Perciò esprimere e comunicare qualcosa, attraverso un linguaggio che non è quello comune, penso debba farlo principalmente per una ricerca personale, nel momento in cui poi, questa ricerca personale portata all’esterno, dà i suoi frutti anche da un punto di vista economico, è un successo che dipende dagli altri, quindi non è una cosa controllabile, quanti artisti non hanno avuto un successo subito, ce lo racconta anche Martin Eden in un romanzo di Jack London quando poi dice, “Io le poesie che scrivo sono le stesse che scrivevo dieci anni fa, però solo adesso voi le state apprezzando e capendo, cos’avevano di diverso anni fa?” è un po’ questo il discorso, quello dipende dall’esterno e non può essere oggetto di interesse quando si produce arte onesta.
Cosa consiglieresti ad un giovane che vorrebbe vivere d’arte?

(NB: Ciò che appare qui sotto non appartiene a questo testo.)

open Finset
open Literature.Computability.QuantumComplexity
open Literature.Computability.QuantumComplexity.BuzetChailloux (bxor zeroVec signOf_sq)
open Summit.QuantumAdvantage.QuantumAdvantage.Theses.CubicForrelation (NearExactIsExact)

variable {n : ℕ}

/-! ## §0 Vocabulary -/

/-- `g` has a **relative M-subspace of codimension `k`**: an xor-closed finset `V ∋ 0` with `|V|²·4ᵏ = 2ⁿ`
(`dim V = n/2 − k`) on every coset of which `g` is affine (all second differences along `V` vanish).
`k = 0`: the lead's `HasMSubspace` (`|V|² = 2ⁿ`); `k = 1`: the lead's `HasAMSubspace` (`4|V|² = 2ⁿ`). -/
def HasRelMSubspace (k : ℕ) (g : (Fin n → Bool) → Bool) : Prop :=
  ∃ V : Finset (Fin n → Bool), zeroVec ∈ V ∧ (∀ x ∈ V, ∀ y ∈ V, bxor x y ∈ V) ∧ V.card * V.card * 4 ^ k = 2 ^ n ∧
    ∀ u ∈ V, ∀ v ∈ V, ∀ y, (g y ^^ g (bxor y u) ^^ g (bxor y v) ^^ g (bxor y (bxor u v))) = false

/-- **Rung `k` of the ladder**: isolation of exactness for cubic pairs whose `g`-side has relative defect `k`. -/
def RelIsolation (k : ℕ) : Prop :=
  ∃ θ : ℝ, θ < 1 ∧ ∀ (m : ℕ) (f g : (Fin (m + m) → Bool) → Bool), IsDegLeFun 3 f → IsDegLeFun 3 g →
    HasRelMSubspace k g → θ < forrelation f g → forrelation f g = 1

/-- **The rung filed by this line** (`k = 2`; `k = 0, 1` are theorems below). -/
def CodimTwoIsolation : Prop := RelIsolation 2

/-- **The gap after the rung**: the crux on pairs with no codimension-2 relative M-subspace on either side. -/
def LargeDefectGap : Prop :=
  ∃ θ : ℝ, θ < 1 ∧ ∀ (m : ℕ) (f g : (Fin (m + m) → Bool) → Bool), IsDegLeFun 3 f → IsDegLeFun 3 g →
    ¬ HasRelMSubspace 2 f → ¬ HasRelMSubspace 2 g → θ < forrelation f g → forrelation f g = 1

/-! ## §1 Registered stubs -/

/-- **stub_relTwoNormalForm** (N2; KNOWN type — Dillon/McFarland straightening one level below `stub_ammNormalForm`,
size L). If the cubic `g` on `(a+2)+(a+2)` bits has a relative M-subspace `V` of codimension 2 (`dim V = a`), a LINEAR
change of coordinates sending `V` to the `y₁`-block (and the transpose-inverse change on the `f`-side, which preserves
`x·y`, hence `Φ`, and all degrees) puts the pair in the sign form `(−1)^{g₁(y₁ ‖ y₂)} = (−1)^{y₁·φ(y₂)}(−1)^{h(y₂)}`,
`y₁ ∈ 𝔽₂^a`, `y₂ ∈ 𝔽₂^{a+4}`, `φ` coordinatewise quadratic (a `y₁`-derivative of the cubic `g₁`, `stub_derivDegree`),
`h = g₁(0 ‖ ·)` cubic; relative M-subspaces of `g₁` pull back to `g` (last clause, used for the escape disjuncts of C2).
Why plausibly true: verbatim the landed AN (`Theorems/…AmmNormalForm.lean`, `an_exists_linearEquiv`) with `a+1 ↦ a+2`.
Leans on: `dnf_exists_submodule`, `dnf_finrank_eq`, `dnf_exists_linearEquiv` (DillonNormalForm), `nf_isDegLeFun_mulVec`,
landed `stub_derivDegree`. -/
theorem stub_relTwoNormalForm :
    ∀ (a : ℕ) (f g : (Fin ((a + 2) + (a + 2)) → Bool) → Bool), IsDegLeFun 3 f → IsDegLeFun 3 g →
      HasRelMSubspace 2 g →
      ∃ (f₁ g₁ : (Fin (a + (a + 4)) → Bool) → Bool) (φ : (Fin (a + 4) → Bool) → (Fin a → Bool))
        (h : (Fin (a + 4) → Bool) → Bool),
        IsDegLeFun 3 f₁ ∧ (∀ i : Fin a, IsDegLeFun 2 (fun y => φ y i)) ∧ IsDegLeFun 3 h ∧
        (∀ (y₁ : Fin a → Bool) (y₂ : Fin (a + 4) → Bool),
          signOf (g₁ (Fin.append y₁ y₂)) = twist y₁ (φ y₂) * signOf (h y₂)) ∧
        forrelation f₁ g₁ = forrelation f g ∧
        (∀ k : ℕ, HasRelMSubspace k g₁ → HasRelMSubspace k g) := by
  sorry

Vivere di arte è qualcosa che necessita un compromesso, l’arte non dev’essere un mezzo di sostentamento altrimenti si deve per forza di cose piegare alle richieste del mondo esterno, il mio consiglio è di essere indipendenti da un punto di vista economico e produrre arte per altri scopi che non siano quello economico, poi se arriva il riconoscimento economico è un bene, una fortuna, un dono della sorte, la lungimiranza di qualcuno, ma non è assolutamente qualcosa di discriminatorio per quanto riguarda il valore di un oggetto d’arte.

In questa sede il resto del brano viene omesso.